**Exercise instructions**
In the records that follow, find the line with "dμ ≤ N · sup_y"; from there, retype every line exactly through the line with "lintegral_mono_set (hs x₀)", which also belongs to the answer.

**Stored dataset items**
####################
import Mathlib.Analysis.InnerProductSpace.PiL2
import Mathlib.MeasureTheory.Integral.Lebesgue.Basic
import Mathlib.MeasureTheory.Constructions.BorelSpace.Basic
import Mathlib.Topology.MetricSpace.ProperSpace
import HarnessLib

/-!
# Covering balls by finitely many unit balls: comparison of uniformly local quantities at two scales

Analysis/FluidPDE support file (theorems only). The uniformly local norms of Lemarié-Rieusset's
`L²_uloc` theory (*The Navier–Stokes Problem in the 21st Century* (2016), §14.1, p. 488:
"`sup_{x∈ℝᵈ} ∫_{|x-y|<1} |u₀(y)|² dy`") are insensitive, up to absolute constants, to the radius
of the balls (Kang–Miura–Tsai 2021, remark after Def. 3.2: "balls of radius `R' > R` are finite
unions of balls of radius `R`"; Lemarié-Rieusset 2016, proof of Lemma 14.1, p. 489: the unit
cubes `Q_k = k + [0,1]³`). The tree's `ulocEnergy`, `ulocGradEnergyOn` and the estimates of the
proof of Thm. 14.7 are at unit scale, while a bump `φ₀(· - x₀)` of the family `𝓑` is supported
in a ball `B(x₀, R₀)`; this file provides the comparison:

* `exists_finset_ball_subset_iUnion_unit_ball` — for every radius `R` there is a finite set
  `s` of vectors such that *every* ball `B(x₀, R)` is covered by the unit balls `B(x₀ + y, 1)`,
  `y ∈ s` (compactness of `B̄(0,R)` and translation);
* `exists_lintegral_ball_le_mul_iSup` — hence `∫_{B(x₀,R)} h ≤ N_R sup_y ∫_{B(y,1)} h` for every
  `h ≥ 0`, with `N_R` depending on `R` only;
* `exists_lintegral_cylinder_le_mul_iSup` — and the same for the space–time cylinders
  `I × B(x₀,R)` against `sup_y ∫∫_{I × B(y,1)}`.

Everything is stated on a finite-dimensional real normed space (proper, so closed balls are
compact) with an arbitrary measure; no measurability of `h` is needed (`lintegral_iUnion_le`).

## References

* P. G. Lemarié-Rieusset, *The Navier–Stokes Problem in the 21st Century*, CRC Press 2016,
  §14.1, pp. 488–489. [LemarieRieusset2016]
* K. Kang, H. Miura, T.-P. Tsai, IMRN 2021 = arXiv:1812.10509, §3 (uniformly local spaces
  `L^q_{uloc,ρ}`). [KangMiuraTsai2020]
-/

noncomputable section

open MeasureTheory TopologicalSpace Set Function Filter Metric
open scoped ENNReal NNReal

namespace Literature.Analysis.FluidPDE

section Cover

variable {E : Type*} [NormedAddCommGroup E] [NormedSpace ℝ E] [FiniteDimensional ℝ E]

/-- **Every ball of radius `R` is covered by boundedly many unit balls, uniformly in the
centre**: there is a finite set `s ⊆ E` with `B(x₀, R) ⊆ ⋃_{y ∈ s} B(x₀ + y, 1)` for all `x₀`
(cover the compact `B̄(0,R)` by unit balls centred at its points, extract a finite subcover, and
translate). [folklore] -/
theorem exists_finset_ball_subset_iUnion_unit_ball (R : ℝ) :
    ∃ s : Finset E, ∀ x₀ : E, ball x₀ R ⊆ ⋃ y ∈ s, ball (x₀ + y) 1 := by
  have hc : IsCompact (closedBall (0 : E) R) := isCompact_closedBall 0 R
  obtain ⟨s, hs⟩ := hc.elim_finite_subcover (fun y : E => ball y 1) (fun _ => isOpen_ball)
    (fun y hy => mem_iUnion.2 ⟨y, mem_ball_self one_pos⟩)
  refine ⟨s, fun x₀ x hx => ?_⟩
  have hx' : x - x₀ ∈ closedBall (0 : E) R := by
    rw [mem_closedBall, dist_zero_right, ← dist_eq_norm]
    exact (mem_ball.1 hx).le
  obtain ⟨y, hy, hxy⟩ := mem_iUnion₂.1 (hs hx')
  refine mem_iUnion₂.2 ⟨y, hy, ?_⟩
  rw [mem_ball, dist_eq_norm] at hxy ⊢
  convert hxy using 2
  abel

end Cover

section Integrals

variable {E : Type*} [NormedAddCommGroup E] [NormedSpace ℝ E] [FiniteDimensional ℝ E]
  [MeasurableSpace E]

/-- Sums over a finite index type of terms bounded by `M` are at most `card • M`, in `ℝ≥0∞`
multiplicative form. [folklore] -/
theorem tsum_fintype_le_card_mul {ι : Type*} [Fintype ι] {f : ι → ℝ≥0∞} {M : ℝ≥0∞}
    (h : ∀ i, f i ≤ M) : ∑' i, f i ≤ (Fintype.card ι : ℝ≥0∞) * M := by
  rw [tsum_fintype]
  calc ∑ i, f i ≤ ∑ _i : ι, M := Finset.sum_le_sum fun i _ => h i
    _ = (Fintype.card ι : ℝ≥0∞) * M := by
        rw [Finset.sum_const, Finset.card_univ, nsmul_eq_mul]

/-- **Ball integrals at scale `R` against the unit-scale supremum**: for every `R` there is a
constant `N` (the covering number of `exists_finset_ball_subset_iUnion_unit_ball`) such that
`∫_{B(x₀,R)} h dμ ≤ N · sup_y ∫_{B(y,1)} h dμ` for every measure `μ`, every `h ≥ 0` and every
centre `x₀` (Lemarié-Rieusset 2016, §14.1: the `L^p_uloc` norms at different radii are
equivalent). [folklore] -/
theorem exists_lintegral_ball_le_mul_iSup (R : ℝ) :
    ∃ N : ℝ≥0, ∀ (μ : Measure E) (h : E → ℝ≥0∞) (x₀ : E),
      ∫⁻ x in ball x₀ R, h x ∂μ ≤ N * ⨆ y : E, ∫⁻ x in ball y 1, h x ∂μ := by
  obtain ⟨s, hs⟩ := exists_finset_ball_subset_iUnion_unit_ball (E := E) R
  refine ⟨s.card, fun μ h x₀ => ?_⟩
  have hU : (⋃ y ∈ s, ball (x₀ + y) 1) = ⋃ y : s, ball (x₀ + (y : E)) 1 := by
    ext x
    simp only [mem_iUnion, Finset.exists_coe, exists_prop]
  calc ∫⁻ x in ball x₀ R, h x ∂μ ≤ ∫⁻ x in ⋃ y ∈ s, ball (x₀ + y) 1, h x ∂μ :=
        lintegral_mono_set (hs x₀)
    _ = ∫⁻ x in ⋃ y : s, ball (x₀ + (y : E)) 1, h x ∂μ := by rw [hU]
    _ ≤ ∑' y : s, ∫⁻ x in ball (x₀ + (y : E)) 1, h x ∂μ := lintegral_iUnion_le _ _
    _ ≤ (Fintype.card s : ℝ≥0∞) * ⨆ y : E, ∫⁻ x in ball y 1, h x ∂μ :=
        tsum_fintype_le_card_mul fun y => le_iSup (fun y : E => ∫⁻ x in ball y 1, h x ∂μ) _
    _ = (s.card : ℝ≥0) * ⨆ y : E, ∫⁻ x in ball y 1, h x ∂μ := by
        rw [Fintype.card_coe]
        rfl

/-- **Cylinder integrals at scale `R` against the unit-scale supremum**: for every `R` there
is `N` such that `∫∫_{I × B(x₀,R)} g ≤ N · sup_y ∫∫_{I × B(y,1)} g` for every measure on `T × E`,
every time set `I`, every `g ≥ 0` and every centre `x₀`. [folklore] -/
theorem exists_lintegral_cylinder_le_mul_iSup {T : Type*} [MeasurableSpace T] (R : ℝ) :
    ∃ N : ℝ≥0, ∀ (μ : Measure (T × E)) (I : Set T) (g : T × E → ℝ≥0∞) (x₀ : E),
      ∫⁻ z in I ×ˢ ball x₀ R, g z ∂μ ≤ N * ⨆ y : E, ∫⁻ z in I ×ˢ ball y 1, g z ∂μ := by
  obtain ⟨s, hs⟩ := exists_finset_ball_subset_iUnion_unit_ball (E := E) R
  refine ⟨s.card, fun μ I g x₀ => ?_⟩
  have hU : (I ×ˢ ⋃ y ∈ s, ball (x₀ + y) 1) = ⋃ y : s, I ×ˢ ball (x₀ + (y : E)) 1 := by
    ext z
    simp only [mem_prod, mem_iUnion, Finset.exists_coe, exists_prop]
    constructor
    · rintro ⟨h1, y, hy, h2⟩
      exact ⟨y, hy, h1, h2⟩
    · rintro ⟨y, hy, h1, h2⟩
      exact ⟨h1, y, hy, h2⟩
  calc ∫⁻ z in I ×ˢ ball x₀ R, g z ∂μ ≤ ∫⁻ z in I ×ˢ ⋃ y ∈ s, ball (x₀ + y) 1, g z ∂μ :=
        lintegral_mono_set (prod_mono Subset.rfl (hs x₀))
    _ = ∫⁻ z in ⋃ y : s, I ×ˢ ball (x₀ + (y : E)) 1, g z ∂μ := by rw [hU]
    _ ≤ ∑' y : s, ∫⁻ z in I ×ˢ ball (x₀ + (y : E)) 1, g z ∂μ := lintegral_iUnion_le _ _
    _ ≤ (Fintype.card s : ℝ≥0∞) * ⨆ y : E, ∫⁻ z in I ×ˢ ball y 1, g z ∂μ :=
        tsum_fintype_le_card_mul fun y => le_iSup (fun y : E => ∫⁻ z in I ×ˢ ball y 1, g z ∂μ) _
    _ = (s.card : ℝ≥0) * ⨆ y : E, ∫⁻ z in I ×ˢ ball y 1, g z ∂μ := by
        rw [Fintype.card_coe]
        rfl

end Integrals

end Literature.Analysis.FluidPDE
####################
**Finished exercise**
`∫_{B(x₀,R)} h dμ ≤ N · sup_y ∫_{B(y,1)} h dμ` for every measure `μ`, every `h ≥ 0` and every
centre `x₀` (Lemarié-Rieusset 2016, §14.1: the `L^p_uloc` norms at different radii are
equivalent). [folklore] -/
theorem exists_lintegral_ball_le_mul_iSup (R : ℝ) :
    ∃ N : ℝ≥0, ∀ (μ : Measure E) (h : E → ℝ≥0∞) (x₀ : E),
      ∫⁻ x in ball x₀ R, h x ∂μ ≤ N * ⨆ y : E, ∫⁻ x in ball y 1, h x ∂μ := by
  obtain ⟨s, hs⟩ := exists_finset_ball_subset_iUnion_unit_ball (E := E) R
  refine ⟨s.card, fun μ h x₀ => ?_⟩
  have hU : (⋃ y ∈ s, ball (x₀ + y) 1) = ⋃ y : s, ball (x₀ + (y : E)) 1 := by
    ext x
    simp only [mem_iUnion, Finset.exists_coe, exists_prop]
  calc ∫⁻ x in ball x₀ R, h x ∂μ ≤ ∫⁻ x in ⋃ y ∈ s, ball (x₀ + y) 1, h x ∂μ :=
        lintegral_mono_set (hs x₀)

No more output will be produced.